昨夜、あの赤髪の少年に飲ませたものが最後だった。目の前に列を作る客人たちは、暗い顔を見合わせる。
「そうか……先生を責めても仕方がないよな。けどよ、幼い子どもが苦しそうで……」
「私たちがそこに行っても、どれがトキシコ草なのか見分けもつかないし……」
「でも、もうすぐ夜だから森は危険だな」
陽は落ちかけていた。あの少年がふらりと帰ってくることをほんの僅かに期待したが、今の今までその姿はない。
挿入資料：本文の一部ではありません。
import Summits.Ventures.PercRepro.RankLevelSetLevelSixHeavyCellSq27DI2V
import Summits.Ventures.PercRepro.RankLevelSetCoreSixColoopFreeUnion
import Summits.Ventures.PercRepro.RankLevelSetLevelSixCapGlue25
import Summits.Ventures.PercRepro.TriangleCapEightI
import Summits.Ventures.PercRepro.S1TrianglePlusSharp
import Summits.Ventures.PercRepro.S1SeriesLever14
import Summits.Ventures.PercRepro.RankLevelSetCircuitUnionRank
import Summits.Ventures.PercRepro.RankLevelSetDepCountHeavyB
import Summits.Ventures.PercRepro.RankLevelSetFourCircuitNullityFourSharp
import Summits.Ventures.PercRepro.RankLevelSetFiveCircuitNullityFourSharp
import Summits.Ventures.PercRepro.RankLevelSetLevelSixArithHeavySq20TN9A
import Summits.Ventures.PercRepro.RankLevelSetLevelSixT23Cell9A
import Summits.Ventures.PercRepro.S2CoreSeventeenSplit
import Summits.Ventures.PercRepro.RankLevelSetCoreSixColoopFree
import Summits.Ventures.PercRepro.S3SixWindow

/-!
# PercRepro — THE 23 ROW, CORANK 9, PART B: THE EVERY-CORE TERMINAL AT LEVEL 3 AND THE CORE CELL (23, 9) BY THE 3-LEVEL COLOOP SPLIT (p8 g11, S3)

`proofs/SUBCLAIM-S3-p8.md` §3y. `(phiK (p + 3) 6 / 8)·#U ≤ #Y` on every `e`-free core of rank `p ≥ 20`, corank `9`, on the cell `sq27di2v` with the `H`-term factor `p + 9 − 16` (`ν₁ = 7`, `j = 2`, `j′ = 1`, `|UG| ≤ 19`, `|UH| ≤ 16`, `Kn/Kd = 15264/1000`; `D = C(p + 9, 6)`; caps `s₃ ≤ 16`, `s₄ ≤ 123`, `s₅ ≤ 910`, `s₆ ≤ 3003`, `s₇ ≤ 6435` at `n₀ = 29`; parts RankLevelSetLevelSixArithHeavySq20TN9A). Axioms: standard.

`proofs/SUBCLAIM-S3-p8.md` §3y. Every `e`-free core of rank `23`, corank `9`, is coloop-free (the honest cell) or has a coloop `e`, and `M ∖ e` is a core of rank `22`, corank `9`, on which the scaled statement `(Φ(23, 6)/2)·#U ≤ #Y` suffices (`RLS_of_coloop_scaled`, `weighted_of_isColoop_scaled`); the split repeats 3 times down to the every-core terminal at rank `20` (`Φ(23, 6)/8`). Axioms: standard.
-/

open scoped Matroid

namespace PercRepro

namespace ThmN

open Set

variable {α : Type}

-- ===== RankLevelSetLevelSixT23S3Every9 =====


/-- **THE 3-TIMES SCALED EVERY-CORE TERMINAL `(p ≥ 20, 9)` of the `23` row at corank `9`** (level 3, `phiK (p + 3) 6 / 8`, `D = C(p + 9, 6)`). -/
theorem c025_core_six_t23_scaled3_every9 (M : Matroid α) [M.Finite] (p : ℕ) (hp : 20 ≤ p)
    (hR : M.eRank = (p : ℕ∞)) (hn : M.E.ncard = p + 9)
    (hfree : ∀ e ∈ M.E, ∃ A ⊆ M.E \ {e}, e ∉ M.closure A ∧ e ∉ M.closure ((M.E \ {e}) \ A)) :
    phiK (p + 3) 6 / 8 * (Matroid.topCount M p 6 : ℚ) ≤ (Matroid.midCount M p 6 : ℚ) := by
  classical
  have hd : M.E.encard = M.eRank + (9 : ℕ) := by
    rw [hR, ← M.ground_finite.cast_ncard_eq, hn]
    push_cast
    ring
  have hL : ∀ e ∈ M.E, ¬ M.IsLoop e := not_isLoop_of_free M hfree
  have hs : ∀ e ∈ M.E, ∀ f ∈ M.E, e ≠ f → M.eRk {e, f} = 2 := by
    intro e he f hf hef
    have h2 : (2 : ℕ∞) ≤ M.eRk {e, f} :=
      two_le_eRk_of_two_le_ncard_of_free M hfree (pair_subset he hf) (by rw [ncard_pair hef])
    have h3 : M.eRk {e, f} ≤ 2 := by
      have := M.eRk_le_encard {e, f}
      rwa [encard_pair hef] at this
    exact le_antisymm h3 h2
  have hc : ∀ X ⊆ M.E, M.eRk X ≤ ((6 - 2 : ℕ) : ℕ∞) → (X.ncard : ℕ∞) ≤ M.eRk X + cnull 4 :=
    fun X hX hr => nullity_cap_core M hfree 4 (le_refl 4) X hX (by simpa using hr)
  have hc6 : cnull 4 + 1 ≤ 7 := by simp [cnull]
  have hcj : ∀ X ⊆ M.E, M.eRk X ≤ ((6 - 2 - 1 : ℕ) : ℕ∞) → (X.ncard : ℕ∞) ≤ M.eRk X + cnull (3) :=
    fun X hX hr => nullity_cap_core M hfree 3 (by omega) X hX
      (by rwa [show (6 - 2 - 1 : ℕ) = 3 by omega] at hr)
  have hcj' : ∀ X ⊆ M.E, M.eRk X ≤ ((6 - 1 - 1 - 1 : ℕ) : ℕ∞) → (X.ncard : ℕ∞) ≤ M.eRk X + cnull (3) :=
    fun X hX hr => nullity_cap_core M hfree 3 (by omega) X hX
      (by rwa [show (6 - 1 - 1 - 1 : ℕ) = 3 by omega] at hr)
  have hUG : (Matroid.UG M 6 7).ncard ≤ 19 := by
    have := Matroid.ncard_UG_le (M := M) (q := 6) (ν₁ := 7) (j := 2) (by norm_num) hd hc hc6 hcj (by norm_num [cnull])
    simpa using this
  have hUH : (Matroid.UH M 6 7).ncard ≤ 16 := by
    have := Matroid.ncard_UH_le (M := M) (q := 6) (ν₁ := 7) (j' := 1) (by norm_num) hd hc hc6 hcj' (by norm_num [cnull])
    simpa using this
  have hΦ : phiK (p + 3) 6 / 8 ≤ (2 : ℚ) ^ (p + 6) / (((p + 9).choose 6 : ℕ) : ℚ) := by
    have h := phiK_le_two_pow_div_six (p + 3)
    rw [show p + 3 + 6 = p + 9 by omega] at h
    have h8 : (2 : ℚ) ^ (p + 9) = 2 ^ (p + 6) * 8 := by rw [show p + 9 = p + 6 + 3 by omega, pow_add]; norm_num
    rw [h8] at h
    calc phiK (p + 3) 6 / 8 ≤ (2 : ℚ) ^ (p + 6) * 8 / (((p + 9).choose 6 : ℕ) : ℚ) / 8 := by gcongr
      _ = (2 : ℚ) ^ (p + 6) / (((p + 9).choose 6 : ℕ) : ℚ) := by ring
  exact c025_core_six_heavy_cell_sq27di2v M p 9 7 19 16 0 15264 1000 15 910 123 16 3003 6435
      ((p + 9).choose 6) (Nat.choose_pos (by omega)) (phiK (p + 3) 6 / 8) hΦ (by norm_num) (by omega)
      (by norm_num) hUG hUH (by omega) (Or.inl (by norm_num)) (by norm_num) (by norm_num) (by norm_num)
      ((TriangleCap.core_ncard_triangles_le_cq3 M hfree hd).trans (by decide))
      ((ncard_fourCircuits_le_avgChain14 9 M hfree hd).trans (by decide))
      ((S1.ncard_fiveCircuits_le_avgChain5c 9 M hfree hd).trans (by decide))
      ((Matroid.ncard_circuits_le_choose_of_encard M hd 5).trans (by decide))
      ((Matroid.ncard_circuits_le_choose_of_encard M hd 6).trans (by decide))
      (Or.inl (tail_six_heavy_sq20TN9_9 p hp)) hR hn hfree (level_six_poly_heavy_sq20TN9_9 p hp)

-- ===== RankLevelSetLevelSixT23Split9 =====


/-- **The 3-times scaled cell on EVERY `e`-free core of rank `20`, corank `9`.** -/
theorem c025_core_six_t23_scaled3_all9 (M : Matroid α) [M.Finite]
    (hR : M.eRank = (20 : ℕ∞)) (hn : M.E.ncard = 20 + 9)
    (hfree : ∀ e ∈ M.E, ∃ A ⊆ M.E \ {e}, e ∉ M.closure A ∧ e ∉ M.closure ((M.E \ {e}) \ A)) :
    phiK (20 + 3) 6 / 8 * (Matroid.topCount M 20 6 : ℚ) ≤ (Matroid.midCount M 20 6 : ℚ) := by
  exact c025_core_six_t23_scaled3_every9 M 20 (le_refl 20) hR hn hfree

/-- **The 2-times scaled cell on EVERY `e`-free core of rank `21`, corank `9`.** -/
theorem c025_core_six_t23_scaled2_all9 (M : Matroid α) [M.Finite]
    (hR : M.eRank = (21 : ℕ∞)) (hn : M.E.ncard = 21 + 9)
    (hfree : ∀ e ∈ M.E, ∃ A ⊆ M.E \ {e}, e ∉ M.closure A ∧ e ∉ M.closure ((M.E \ {e}) \ A)) :
    phiK (21 + 2) 6 / 4 * (Matroid.topCount M 21 6 : ℚ) ≤ (Matroid.midCount M 21 6 : ℚ) := by
  by_cases hc : ∃ e ∈ M.E, M.IsColoop e
  · obtain ⟨e, _, hce⟩ := hc
    have hR' : M.eRank = ((20 + 1 : ℕ) : ℕ∞) := by rw [hR]; norm_num
    obtain ⟨hn20, hR20, hfree20, -⟩ := delete_core_data M hce hR' (by omega) hfree
    have h := c025_core_six_t23_scaled3_every9 (M ＼ {e}) 20 (le_refl 20) hR20 hn20 hfree20
    have h' : phiK (21 + 2) 6 / 4 / 2 * (Matroid.topCount (M ＼ {e}) 20 6 : ℚ) ≤
        (Matroid.midCount (M ＼ {e}) 20 6 : ℚ) := by
      have e1 : phiK (21 + 2) 6 / 4 / 2 = phiK (20 + 3) 6 / 8 := by
        rw [show (21 + 2 : ℕ) = 20 + 3 by norm_num]; ring
      rw [e1]; exact h
    exact weighted_of_isColoop_scaled M hce (by norm_num) hR' (phiK (21 + 2) 6 / 4) h'
  · exact c025_core_six_t23_scaled2_cf9 M 21 (le_refl 21) (fun e he hce => hc ⟨e, he, hce⟩) hR hn hfree

/-- **The 1-times scaled cell on EVERY `e`-free core of rank `22`, corank `9`.** -/
theorem c025_core_six_t23_scaled1_all9 (M : Matroid α) [M.Finite]
    (hR : M.eRank = (22 : ℕ∞)) (hn : M.E.ncard = 22 + 9)
    (hfree : ∀ e ∈ M.E, ∃ A ⊆ M.E \ {e}, e ∉ M.closure A ∧ e ∉ M.closure ((M.E \ {e}) \ A)) :
    phiK (22 + 1) 6 / 2 * (Matroid.topCount M 22 6 : ℚ) ≤ (Matroid.midCount M 22 6 : ℚ) := by
  by_cases hc : ∃ e ∈ M.E, M.IsColoop e
  · obtain ⟨e, _, hce⟩ := hc
    have hR' : M.eRank = ((21 + 1 : ℕ) : ℕ∞) := by rw [hR]; norm_num
    obtain ⟨hn21, hR21, hfree21, -⟩ := delete_core_data M hce hR' (by omega) hfree
    have h := c025_core_six_t23_scaled2_all9 (M ＼ {e}) hR21 hn21 hfree21
    have h' : phiK (22 + 1) 6 / 2 / 2 * (Matroid.topCount (M ＼ {e}) 21 6 : ℚ) ≤
        (Matroid.midCount (M ＼ {e}) 21 6 : ℚ) := by
      have e1 : phiK (22 + 1) 6 / 2 / 2 = phiK (21 + 2) 6 / 4 := by
        rw [show (22 + 1 : ℕ) = 21 + 2 by norm_num]; ring
      rw [e1]; exact h
    exact weighted_of_isColoop_scaled M hce (by norm_num) hR' (phiK (22 + 1) 6 / 2) h'
  · exact c025_core_six_t23_scaled1_cf9 M 22 (le_refl 22) (fun e he hce => hc ⟨e, he, hce⟩) hR hn hfree

/-- **The core cell `(23, 9)`, every `e`-free core.** -/
theorem c025_core_six_twentythree_9 (M : Matroid α) [M.Finite]
    (hR : M.eRank = (23 : ℕ∞)) (hn : M.E.ncard = 23 + 9)
    (hfree : ∀ e ∈ M.E, ∃ A ⊆ M.E \ {e}, e ∉ M.closure A ∧ e ∉ M.closure ((M.E \ {e}) \ A)) :
    RLS M 23 6 := by
  by_cases hc : ∃ e ∈ M.E, M.IsColoop e
  · obtain ⟨e, _, hce⟩ := hc
    have hR' : M.eRank = ((22 + 1 : ℕ) : ℕ∞) := by rw [hR]; norm_num
    obtain ⟨hn22, hR22, hfree22, -⟩ := delete_core_data M hce hR' (by omega) hfree
    exact RLS_of_coloop_scaled M hce (by norm_num) hR'
      (c025_core_six_t23_scaled1_all9 (M ＼ {e}) hR22 hn22 hfree22)
  · exact c025_core_six_t23_free9 M 23 (le_refl 23) (fun e he hce => hc ⟨e, he, hce⟩) hR hn hfree

end ThmN

end PercRepro
import Summits.QuantumFields.YangMills.Theorems.UnitScaleTiltProp7TransportedInterpolant
import Summits.QuantumFields.YangMills.Theorems.UnitScaleTiltProp7CoverTwistedChartSym
import Summits.QuantumFields.YangMills.Theorems.UnitScaleTiltProp7CoverCombLetters
import Literature.MathematicalPhysics.QuantumFieldTheory.BalabanImbrieJaffe1984to88.BIJ88RT51Background
import HarnessLib

/-!
# Route `UnitScaleTilt`, crux K1 «MinimiserStabilityRegPr» (stmt-QuantumFields-19200), EX face, K-storey — **(R6a) ROOM ROOT (c): THE TRANSPORTED INTERPOLANT's ROW (a)
# `‖Q_k(U₀)(E c) − c‖ ≤ θ‖c‖` AT EVERY MEMBER, WITHOUT THE WRAP-AROUND ROOM** — px13 ✓`Prop7TransportedInterpolant.norm_Qk_interpolant_sub_le` with its antecedent
# `hwrap : 2(d(ℓ−1) + 8ℓ + 1) ≤ sitesPerDir 0` DELETED and the SAME `θ`, by READING THE ROW ON THE `L³`-FOLD COVER `F.cover 3` (which has the room): the explicit bump ⊗
# axial-transport field `A_C` is DECK-NATURAL (`Ã_{C∘π}(U₀∘π) = A_C(U₀) ∘ π`, §2 — in-block digits, block corners∕representatives and the block's axial gauge commute with the covering
# map; the coarse datum is read through ✓`proj_siteShift`), `Q_k` commutes with the lift on `RegPr` (✓`Qk_cover`), and both sides of the cover's row are lifts, so they scale by the degree
# `(L³)³` (✓`norm_sq_toL2B_cover`).  ★★OWNER g36 14:08:01Z: after the R-editions this row's `hwrap` (px10 ✓`Prop7KinvEtaFamilyPackage.hwrap_of_room`) is the LAST source of the no-wrap ROOM
# antecedent on the EX display rows (1) `h133` ∕ (3) `h137kπ`.  (px5 g15 LOCATE evidence #57; px13 g16 ∕ px12 g18 «NOT MINE — GO»; ★★OWNER g36 GO; width seat `ym3-torus-px5` gen 15.)

Cell `ym3-torus` (HUMAN RULING D-0037; rung R3 = SU(2) YM₃ on T³ — NOT d = 4, NOT infinite volume, NOT a mass gap, NOT Clay).  THEOREMS ONLY (0 `def`, 0 `sorry`, default heartbeats);
`--supports stmt-QuantumFields-19200 --as helper`; count-neutral.  The formula and `θ` are sliced VERBATIM from the tree statement (`g15/gen/gen_r6a.py`).

WHAT IS PROVED (ns `Summit.QuantumFields.YangMills.Theorems.Prop7TransportedInterpolantAllMembers`).
* §1 (any `P`, `k ≤ m + K`): `val_proj_mod_pow` (in-block digits are deck-invariant) · `proj_fibreSite` (block corners are natural) · ★`rel_corner_eq_digits` (the relative position from the
  block corner IS the digit vector — NO room letter: `L^k ≤ N∕2` on every member, answering px13 g16 14:15:38Z) · ★★`axialT_corner_comp_projBond` (the block's axial gauge is natural:
  ✓`holT_comp_projBond` + digits).
* §2 `wrap_cover_three` (the `L³`-fold cover has the wrap room for every `n K`) · `projBond_bondShift_symm` · ★★`interpolantField_cover` (`Ã_{C∘π}(U₀∘π) = A_C(U₀) ∘ π`).
* §3 ★★★ **`norm_Qk_interpolant_sub_le_allMembers`** — ✓`norm_Qk_interpolant_sub_le` VERBATIM WITHOUT `hwrap` (same binders in the same order otherwise, same `θ`).
HYP-SAT (★★OWNER RULING №42).  Exactly px13's minus the room: `RegPr F n K ε₀ U₀` (EX class), `10¹⁰L⁶ε₀ ≤ 1`, `10¹²L³ε₀ ≤ 1` (print's windows), profile letters `OWN > 0`, `T ≠ 0` (inhabited by
the skew ⊗ parabola² profile, ✓`Prop7TransportedInterpolantOfRegPr`); conclusion an explicit norm row; no `Prop` placeholder.
HONEST SCOPE.  A re-reading of px13's row on the cover; nothing of `exists_transportedInterpolant`'s editions (R6b), (K1b), K6, `h133`, EX `stub_existenceMinimalOrbit`, 19200 or the
rung is proved here; the Yang–Mills mass gap is NOT proved.

References: T. Bałaban, CMP **99** (1985) 389–434 [Balaban1985BackgroundPropagators] ((3.13)–(3.16) p.393, (3.126)–(3.132) pp.420–422); CMP **95** (1984) 17–40 [Balaban1984PropagatorsI]
((1.6) p.18, (1.18) p.20, (1.47)–(1.50) p.26); CMP **98** (1985) 17–51 [Balaban1985Averaging] ((9) p.18, p.24); CMP **109** (1987) 249–301 [Balaban1987RG1] ((0.1)–(0.3) pp.251–252).
-/


set_option autoImplicit false

noncomputable section

open scoped BigOperators Matrix.Norms.L2Operator Matrix

namespace Summit.QuantumFields.YangMills.Theorems.Prop7TransportedInterpolantAllMembers

open Literature.MathematicalPhysics.QuantumFieldTheory.Balaban1983to89
open Literature.MathematicalPhysics.QuantumFieldTheory.Balaban1983to89.T3ContinuumYM3Torus
open Literature.MathematicalPhysics.QuantumFieldTheory.BalabanImbrieJaffe1984to88.BIJ88RT51Background (iterBlockOf_embIter)
open Finset T4Continuum BlockAveraging LatticeFieldCalculus B1RG242Torus
open B5Eq118OneStroke (iterBlockOf val_iterBlockOf)
open B5Eq117TorusCarriers (sitesPerDir_zero_eq)
open B7Eq78Linearization (conjR)
open B9Eq311L2Pairing (WL2)
open B10Eq27TorusAxialLog (axialT rel rel_apply holT unitsField toUField suIncl)
open B11Eq103H1Complex (BondL2K)
open B15DeterminingSets (embIter)
open T3LevelShift (bondShift siteShift)
open T3PrintedRegularOrbits (sites_eq)
open T3PrintedRegularMinimiser (RegPr)
open T3RegularMinimiser (regThreshold)
open T3SectALandauChart (eta)
open Summit.QuantumFields.YangMills.Theorems.Prop7SectET3Transport (periodsT3)
open Summit.QuantumFields.YangMills.Theorems.Prop7SectET3HilbertLetters (W₂ toL2 toL2B)
open Summit.QuantumFields.YangMills.Theorems.Prop7SectET3CurvedPropagators (Qk)
open Summit.QuantumFields.YangMills.Theorems.Prop7SymAvgTwSym (QTwS)
open Summit.QuantumFields.YangMills.Theorems.Prop7TransverseRowOfTubeRowRegPr (Qk_toL2)
open Summit.QuantumFields.YangMills.Theorems.Prop7TransportedInterpolant (norm_Qk_interpolant_sub_le)
open Summit.QuantumFields.YangMills.Theorems.CoverSites
open Summit.QuantumFields.YangMills.Theorems.SmallMembersCoverLift (holT_comp_projBond regPr_cover_iff)
open Summit.QuantumFields.YangMills.Theorems.Prop7CoverCombLetters (proj_embIter)
open Summit.QuantumFields.YangMills.Theorems.Prop7CoverTwistedChartSym (proj_siteShift Qk_cover)
open Summit.QuantumFields.YangMills.Theorems.Prop7CoverQkc (norm_sq_toL2B_cover)
import Summits.HubbardSuperconductivity.HubbardSuperconductivity.Theorems.AnisotropyChordTransferFibre3FinXBSym

/-!
# Route `AnisotropyChord` / H0 rotor rung: FIN combined (rows `N₁` + C) certificate at `L = 16` — cell facts, part `dg`

Kernel facts `xbcCellAny 16 (49/50) 20 la lb (c, bn) = true` (via the symmetric-table evaluator `xbcCellAnyW` of `…FinXBSym`: `rw [← xbcCellAnyW_eq]; decide +kernel`, zero data) for 1 λ-cells of the per-`L` cover
(`…FinXCCover.xbcCheck`; cell design: p3 g6 (g5 generator) scratch `xbc_design.py`, mirrors `xb_mirror.py`/`xc_mirror.py`); assembled in `…FinXBCSixteen`.
Prover seat `hubbard-h0-rotor-p3` g5; helper for piece A = stmt-HubbardSuperconductivity-23918 of rung 19089 (`--supports`, helper class).
WHAT THIS IS NOT: nothing here proves superconductivity in the Hubbard model (rotor TARGET as worded stays FALSE, g15 verdict); kernel facts for the FIN certificate of two hypotheses (rows `N₁`, C) of ONE conditional reduction.  Tree imports only; no sorry, no new axioms.
-/

set_option linter.dupNamespace false

namespace Summit.HubbardSuperconductivity.HubbardSuperconductivity.Theorems.AnisotropyChord.Transfer.Fibre3

namespace FinXB

set_option maxHeartbeats 4000000 in
/-- kernel fact: cell 124 at `L = 16` (certified, c = (1/2 : ℚ), b = 19/20). [folklore] -/
theorem xbc16_124 : xbcCellAny 16 (49/50 : ℚ) 20 4616934348068976 4732357706770701 ((1/2 : ℚ), (19 : ℕ)) = true := by
  rw [← xbcCellAnyW_eq]
  decide +kernel

end FinXB

end Summit.HubbardSuperconductivity.HubbardSuperconductivity.Theorems.AnisotropyChord.Transfer.Fibre3
import Mathlib

/-!
# Route «KPlusLogSqLaw», crux `WeakLifting` (stmt-ValiantsHypothesis-19561) — REAL side of the tridiagonal sector:
# the RELAXED WORD GAME of the hierarchical limit (definitions)

HONEST FRAMING.  Definitions file (D-0009: reviewed) for the helper line (`--supports stmt-ValiantsHypothesis-19561 --as helper`) on
the REAL side of the witness-plan stub `stub_tridiagonalSectorB` (`Cruxes/WeakLifting/Lines/birth.lean`), static definite symmetric
tridiagonal sub-sector, «α register».  Seat val-sym-lift-p3 (g10), cell `pub-symmetroid`, 2026-08-27; companion of
`…TridiagonalRealStaticPotentialDefs` (the potential `theta`, root words, conjecture (P)).  It names, and asserts NOTHING about, the
COMBINATORIAL MODEL of the seat memo HIERARCHICAL-LIMIT-GAME-liftp3g9.md §1/§3b:
in the hierarchical LIMIT of the sector (each new edge infinitely faster than all previous ones) a new edge acts on the root word
`w = u ++ v` of `(D_{k−1}, D_k)` (letters `false` = «p» = zeros of the older continuant, `true` = «q»), cut at the switch point, by
`w ↦ φ(u) ++ T ++ ψ(v)` (type I; type II is the mirror image): `φ` deletes the letters `p` of `u` and turns each `q` into a TIGHT PAIR `pq` or
`qp` (the zero of `D_k`, now the older continuant, next to its displaced copy), `T ∈ {[], [q]}` is the transition zero at the cut, and `ψ`
swaps the letters of `v` (zeros of `D_k` right of the cut survive as `p`, zeros of `D_{k−1}` are replaced by their copies, now `q`).  The
RELAXED game frees every pair orientation and the presence of `T` — a super-game: every play of the sign-forced limit game is a relaxed play.
* `agreements w l`, `changes l` — list-level bookkeeping through which the potential `theta` of the companion file is evaluated on label
  LISTS (`#{i : w i = l i}` and `#{i : l i ≠ l (i+1)}`);
* `pairWord u o` (`φ`, orientations `o`), `swapWord v` (`ψ`), `IsRelaxedMove w w'` (type I or II), `RelaxedReach n w` (reachable from the
  empty word — the root word of `(D₀, D₁)` — in `n` relaxed moves).
The proof file `…PotentialGame` proves the CAP `Θ(w') ≤ Θ(w) + 2` per relaxed move and `#q(w) ≤ 2n` after `n` moves (memo §3b's theorem
«every play has `Z(p_m) ≤ 2m − 2`», previously on paper + exhaustive machine check to 6 moves).  The FAITHFULNESS of the game to finite
designs (first-order displacement signs, one transition zero) is the located/paper part of the memo and is NOT claimed in the kernel.
Nothing here bears on `WeakLifting` / `TropicalB` (stmt-19771) in their windows, on Conjecture B, on the Door-A registers, on
`MatrixDescartes` (stmt-ValiantsHypothesis-18050) or on VP ≠ VNP.

[this cell's memo HIERARCHICAL-LIMIT-GAME-liftp3g9.md §1/§3b; folklore (words, labelings)]
-/

-- `Summit.ValiantsHypothesis.ValiantsHypothesis.…` repeats a component by the D-0017 layout (single-conjunct summit); the name is mandated.
set_option linter.dupNamespace false
set_option autoImplicit false

namespace Summit.ValiantsHypothesis.ValiantsHypothesis.Theorems.KPlusLogSqLaw

namespace StaticTridiagonalRealPotential

/-- Positionwise AGREEMENTS of a word with a label list (surplus letters of either list are ignored); for `l = List.ofFn lab` this is the
agreement count `#{i : w i = lab i}` of the potential `theta`. [bookkeeping] -/
def agreements : List Bool → List Bool → ℕ
  | a :: w, b :: l => (if a = b then 1 else 0) + agreements w l
  | _, _ => 0

/-- Number of CHANGES between consecutive labels of a label list; for `l = List.ofFn lab` this is the change count
`#{i : lab i ≠ lab (i+1)}` of the potential `theta`. [bookkeeping] -/
def changes : List Bool → ℕ
  | a :: b :: l => (if a = b then 0 else 1) + changes (b :: l)
  | _ => 0

/-- The TIGHT-PAIR WORD `φ(u)` of the relaxed word game: delete the letters `false` («p»); replace each letter `true` («q») by the tight pair
`[false, true]` or `[true, false]` according to the orientation sequence `o`, read at the position of the letter in `u`.
[this cell's memo HIERARCHICAL-LIMIT-GAME-liftp3g9.md §3b] -/
def pairWord : List Bool → (ℕ → Bool) → List Bool
  | [], _ => []
  | false :: u, o => pairWord u (fun n => o (n + 1))
  | true :: u, o => (if o 0 then [false, true] else [true, false]) ++ pairWord u (fun n => o (n + 1))

/-- The LETTER SWAP `ψ(v)` of the relaxed word game. [memo §3b] -/
def swapWord (v : List Bool) : List Bool := v.map (fun b => !b)

/-- One move of the RELAXED WORD GAME: type I `w = u ++ v ↦ φ(u) ++ T ++ ψ(v)` with `T ∈ {[], [true]}` and free orientations `o`, or its
mirror image, type II (`w = reverse (u ++ v) ↦ reverse (φ(u) ++ T ++ ψ(v))`). [this cell's memo HIERARCHICAL-LIMIT-GAME-liftp3g9.md §3b] -/
def IsRelaxedMove (w w' : List Bool) : Prop :=
  ∃ (u v : List Bool) (o : ℕ → Bool) (T : List Bool), (T = [] ∨ T = [true]) ∧
    ((w = u ++ v ∧ w' = pairWord u o ++ T ++ swapWord v) ∨
      (w = (u ++ v).reverse ∧ w' = (pairWord u o ++ T ++ swapWord v).reverse))

/-- Words reachable from the empty word (the root word of `(D₀, D₁)`) in `n` relaxed moves. [memo §3b] -/
def RelaxedReach : ℕ → List Bool → Prop
  | 0, w => w = []
  | n + 1, w' => ∃ w, RelaxedReach n w ∧ IsRelaxedMove w w'

end StaticTridiagonalRealPotential

end Summit.ValiantsHypothesis.ValiantsHypothesis.Theorems.KPlusLogSqLaw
「すみません、明日には。いや、今からならギリギリ夜になるまでに帰れるかも。今日は店仕舞いして、直ぐに採取に向かいます。薬は皆さんの家に届けますから、安心してください」
客人たちは羽白の身を案ずるような言葉を口々に掛けたが、それでも安堵したようだった。
──「じゃあ、先生。気をつけて」
最後の一人を見送ると、入れ替わるように新しい客人が入ってきた。フードのついたローブに身を包み、大きな麻袋を持っている。顔の半分を布で覆い、その表情はうかがえない。
「あ、あの……すみません。今日はもう閉店で」
羽白がおずおずと声を掛けると、その人物は肩に掛けていた麻袋を、ずしりとカウンターに置いた。
「トキシコ草……ってのは、これか?」
「え?」
少しだけ開いた口から中を見ると、充分すぎる量のそれが詰まっている。
「これは……確かに! えっと、でもどうして?」
「昨晩の礼さ」
そう言うと彼は、フードを脱いだ。同時に覆面がはらりと捲れ、整った中性的な顔が現れる。流れる赤髪をうなじで可愛らしく結い、左耳には紫苑のピアスが揺れる。
「あ、貴方は! よかった、元気になったんですね」
「ああ、お陰様でな」
そう言いつつ、胸元を押さえる。そこからは赤い血が滲み、貸した白いシャツを染めていた。
「傷が開いているようです……、すぐに手当を」
「いや、構わねえ」
少年は羽白からスッと距離を取る。
「あまり俺に関わるな。礼だけはきっちりする主義なもんで、戻ってきただけだ」
「でも!」
「勉強熱心だな。コイツに、この草のことが書いてあった」
どこから引っ張り出したのか、羽白の学生時代のノートを懐から投げて寄越した。
「わっ、と!」よろめいてキャッチ。
その様子に彼は少し笑って、
「毒なのに薬、か。確かに面白い名前だ──じゃあな!」
くるりと踵を返し、出入り口のドアに手を掛ける。
「待って! あの、せめて名前を……」
ドアを開けながら、一度だけ振り返った。
夕陽のような、緋色の瞳だった。
「彗星 」──。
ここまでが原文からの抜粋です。